What are mesothelial cells? They are the lining of your guts, your abdominal cavity. Every organ is lined with them on the outside. We thought they were there primarily so that the organs can slide over each other with no friction. That feature allows you to move without things being caught up inside. But the surface of mesothelial cells have an interesting feature. They have tiny little fingers called microvilli that signal messages internally to the organ beneath about invasion or intrusion. Mount an immune response, or not!

Here is what this study found. Drinking bicarb for a couple of weeks changed the internal splenic macrophages from a population of mostly M1 macrophages (turn on inflammation) to M2 macrophages (Turn off inflammation). Considering that the spleen is the main repository for immune cells waiting for dispatch, that effect is pretty meaningful. What is unique is that the message is transmitted through the wall of the stomach, via these mesothelial cells, into the wall of the spleen via its mesothelial cells with a result of lowered inflammatory response. Macrophages are typically known for gobbling up garbage from old, dead, dysfunctional tissue and they are some of the first to arrive on the scene in inflammation to clean up the “battlefield” of dead and dying tissue. Autoimmune diseases are thought to be a whole scene of dysfunctional, overreactive inflammation and activation of macrophages.
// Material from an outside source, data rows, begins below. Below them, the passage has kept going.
/-!
# `Balaban1983to89.B13JointWalkExpansionAlgebra` — T. Bałaban, *Renormalization group approach to lattice gauge field
theories. II. Cluster expansions*, Commun. Math. Phys. **116** (1988) 1–22 [Balaban1988RG2Cluster], p. 13 with [13] =
[Balaban1985BackgroundPropagators] CMP **99** (1985) Thm 3.12 p. 422∕423: «WE REPLACE EACH OPERATOR BY ITS RANDOM WALK
EXPANSION» — the CLOSURE of the tree's joint-walk-expansion shape `B13JointWalkExpansion.JointWalkExpansion` under the
operator algebra (re-indexing, transposition, scalars, SUMS, PRODUCTS), kernel-checked on the unit torus

statement-level skeleton of published theorems with citation tags; proofs where landed; nothing here is a claim about
the Yang–Mills mass gap

CITATION HEADER (held scan `paper:balaban1988-cmp116-rg-ii-cluster`, text layer p0013 ll. 14–23, read this session;
[B9] quotations as render-checked in `B9SectDWalk`'s header).  [II] p. 13: *"Other localization domains X are chosen as
in Sect. C [13], i.e. they are unions of small, connected families of M₁-cubes, and we assume that dist(X, Z₀) > ⅔M. For
this class of localization domains we construct the generalized random walk expansions. This construction was discussed
in [13] for all operators determining Δ_k, and for C^{(k)}(Z₀), but not for (C^{(k)})^{1/2}."*; p. 3: *"A propagator is
represented by the sum (3.107) [13] … The term corresponding to a walk ω in (1.6) can be bounded, as (3.108) [13], by
(1.7)"*; (1.11) p. 5 (*"m is the number of the parameters s connected with the walk ω"*); p. 15 (*"The quadratic forms
and covariances in H(Z) are analytic functions on the space of configurations (U, J)"*, Γ_k(Z₀,σ(Z)) =
C*Δ_k(σ(Z))C_{Z₀ᶜ}(C^{(k)})^{1/2}(σ(Z)) after (2.14)).  [B9] p. 422: *"Of course Theorem 3.10 holds also because we
replace each operator in (3.130) by its random walk expansion"*; Thm 3.12 p. 423; (3.92)–(3.94) p. 410 (*"We use part
of the exponentials to control the sum over yᵢ's … the remaining are used to construct an overall exponential
factor"*, the walk distance (3.93)); (3.107)–(3.108) p. 416.  [B6] = [Balaban1984PropagatorsII] (2.54) p. 233, Lemma
2.1 (2.61) p. 234.

WHY (cell `pub-ymgap`, node N10; FAN-OUT v1.1 §N10 s1).  NODE O's rung `NodeOLettersOfWalksAcross.UniformWalksAcross 𝓣 q`
asks, per (2.14)-term, for `JointWalkExpansion`s of the local factor `L = C*Δ_k(σ)C_{Z₀ᶜ}`, the full precision
`P = C*_{Z₀ᶜ}Δ_k(σ)C_{Z₀ᶜ}` and the term precision `A2 = Δ^{(k)}(Z₀,σ)` (`TermWalks.product ∕ .precision`).  These
operators are SUMS and PRODUCTS of walk-expanded primitives (the propagators of [13] Thm 3.10) with local operators
((2.5)–(2.9) p. 12–14).  The tree had the shape (`B13JointWalkExpansion`), the one-step base case
(`B13LocalKernelWalks.jointWalkExpansion_local`) and the [B9] walk algebra over abstract block norms (`B9SectDWalk`:
`infConv`, `conv_walk_le`, `MajSumLe.prod`, `through_infConv_left∕right`), but the closure of the shape itself only
Summit-side (cell `pub-balaban-gaps`: `Gaps.D4WalkSum.jointWalkExpansion_add` — the sum; `Spine/NE5/ProductWalks.walkMajorants_mul`
+ `Gaps.D4WalkProduct.jointWalkExpansion_mul` — the product; Literature cannot import Summits, and NODE O's chain
`NodeOLetters*` ∕ `B13TermWalkData*` is Literature).  This module is the LITERATURE HOME of that closure at the FULL shape
(all eight fields, including termwise analyticity and the σ-structure `indep ∕ through`; §3–§4 are twins BY STATEMENT of
the Summit-side files just named, re-proved here over `B9SectDWalk`, not imported), plus (§5, no twin) ACCRETIVITY at
complex `(σ,u)` from the same walk data, so that the three N10 kernels' expansions AND their accretivity constants are
compositions BY NAME of the primitives' expansions and the positivity at `(U,0)`.

WHAT THIS FILE PROVES (all `theorem`s; geometry `toB6 (torusGeom Nf 0 0 0) 0 True` = the one-scale ℓ¹ site torus,
`d₁ = tdist1 Nf`).
§1 Tools: `summable_majorant_of_majSumLe` (bounded partial sums ⇒ summable), `exp_infConv_le_sum`, (private)
   `sum_loc_le_mul_sum` (fibre multiplicity of a locator), `norm_mul_entry_le_of_walks(_mirror)` (the (3.92)→(3.94) entry bound of a product
   of two walk terms: the junction row sum (2.61) is paid from the excess rate of ONE factor, the other rate rides on
   the concatenated distance `D₁ □ D₂`), `majSumLe_mul` (summability of the product family WITHOUT counting walks).
§2 One-factor operations: `jointWalkExpansion_submatrix` (re-indexing along locator-compatible maps — restrictions
   such as `·_{Z₀ᶜ}`, block embeddings), `jointWalkExpansion_transpose` (walk distances flipped; `C*` of a real u-independent `C` is its
   transpose), `jointWalkExpansion_smul` (constant scalar), `jointWalkExpansion_neg`.
§3 SUM: `jointWalkExpansion_add` (terms on `W₁ ⊕ W₂`), `jointWalkExpansion_add_same`, `domBy_add`.
§4 PRODUCT: `jointWalkExpansion_mul` (terms `T₁ω₁·T₂ω₂` on `W₁ × W₂`, σ-carrying sub-family `ω₁ ∈ SX₁ ∨ ω₂ ∈ SX₂`,
   amplitudes `(mc)A₁A₂`, distance `D₁ □ D₂`, rates `ρ + σ ≤ ρ₁`, `ρ ≤ ρ₂`, `ρᵢ − εᵢ ≤ ρ − ε`, `κ ≤ κ₂`, `κ + σ′ ≤ κ₁`,
   constant `(mc)K̄₁K̄₂c′`; BOTH factors' distances dominate `d₁` — true for every (3.93) distance), `jointWalkExpansion_mul_mirror`
   (the RIGHT factor pays), `domBy_mul`, `jointWalkExpansion_mul_torus` (row sums discharged on every torus, `rowSum_torus`).
§5 ACCRETIVITY by the perturbative argument of p. 15: `sub_ref_entry_le_of_jointWalkExpansion` (the full (2.16)-shape
   difference `2K̄(e^{−εR_σ} + α/R)e^{−κd₁}` to the reference value, σ-part + u-part from ONE expansion),
   `accretive_of_jointWalkExpansion` (reference value real `γ`-coercive ⟹ `P(σ,u)` is
   `(γ − 2K̄(e^{−εR_σ} + α/R)c_V)`-accretive on polydisc × `α`-ball — the two accretivity fields of `TermWalks`).
§6 Non-vacuity, torus-uniformly: `jointWalkExpansion_mul_local` — the product hypotheses (`DomBy`, fibre multiplicity,
   row sums, rate windows) are jointly met by any two one-step local families, with `Nf`-free constants.
HONEST FRAMING: kernel-level bookkeeping (finite matrices, finite tori, absolutely convergent series) over the tree's
hypothesis SHAPE; NOTHING of Bałaban's `G_k(Ω)`, `Δ_k`, `C^{(k)}(Z₀)` is constructed or asserted — whether HIS primitives
carry such expansions k-uniformly at complex backgrounds ([13] Thm 3.10; cell GAPS G-B9-10; node N06) stays the INPUT;
NOT a discharge of N10; no new named fact; no `sorry`; no instance, no notation; NOT [B12] Thm 2, NOT continuum ∕ ℝ⁴ ∕
mass gap ∕ Clay.
-/

noncomputable section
Turning them off is a key thing.

It’s not just macrophages but also Treg cells that get altered with bicarb. Treg cells are supposed to be regulators of immune response and help dial it down. This dialing down is helpful at controlling weird autoimmune reactivity too. And this also occurs because of the messages from those mesothelial cells putting out acetylcholine, acting almost like nerve cells even though they are lining cells of organs. Strange cross over reactivity.

Where does alkaline predilection come from? Through most of human history, we were vegans, starting to eat meat just a few million years ago when our brains started getting bigger and needed animal energy to power them. Animal protein has lots of sulfur in it making for a biological ash of acid when all is digested and done. Plant sourced food ends up making alkali with all the magnesium and potassium salts. Most of our biological processes evolved in an alkaline environment. The range and intricacy of our immune function is all founded on an alkaline milieux. Animal food, hence acid, is new. You can measure this in yourself. Eat a diet of pure green vegetables for a week and measure your urinary pH. It will be above 7. Have some cheese and steak and watch your urine pH plummet to 5.5. Every drug store carries pH sticks you can measure on your own.  Ten servings of vegetables is about 1 tsp of bicarb.  Simple

WWW.what will work for me. Considering how much of the Longevity Diet by Longo is based on vegetables, we may find that part of its power comes from shifting the immune response from inflammatory, to anti-inflammatory. Here is a clue that we are probably all better served with more vegetables. Their alkaline salts help you out. So, I ordered doubled vegetables for dinner last night instead of a potato. Then the blooming onion hors d’oeuvres did me in. I’m not sure it really counts as a vegetable.

 

Pop Quiz

  1. Your internal organs are lined by what type of cells?                         Answer: Mesothelial cells
  2. Mesothelial cells are lined by what cellular feature?                          Answer: Tiny fingers called “microvilli”.
  3. This article says these cells do what?                                                    Answer:  The communicate across organs and down regulate inflammatory immune response
  4. What class of diseases is this particularly useful?                               Answer:  Autoimmune in which there appears to be unregulated inflammation.
  5. You can get the same effect of a tsp of bicarb by eating what type of food?                 Answer:  LOTS of vegetables, green in particular.  Roots won’t do it as well, if at all.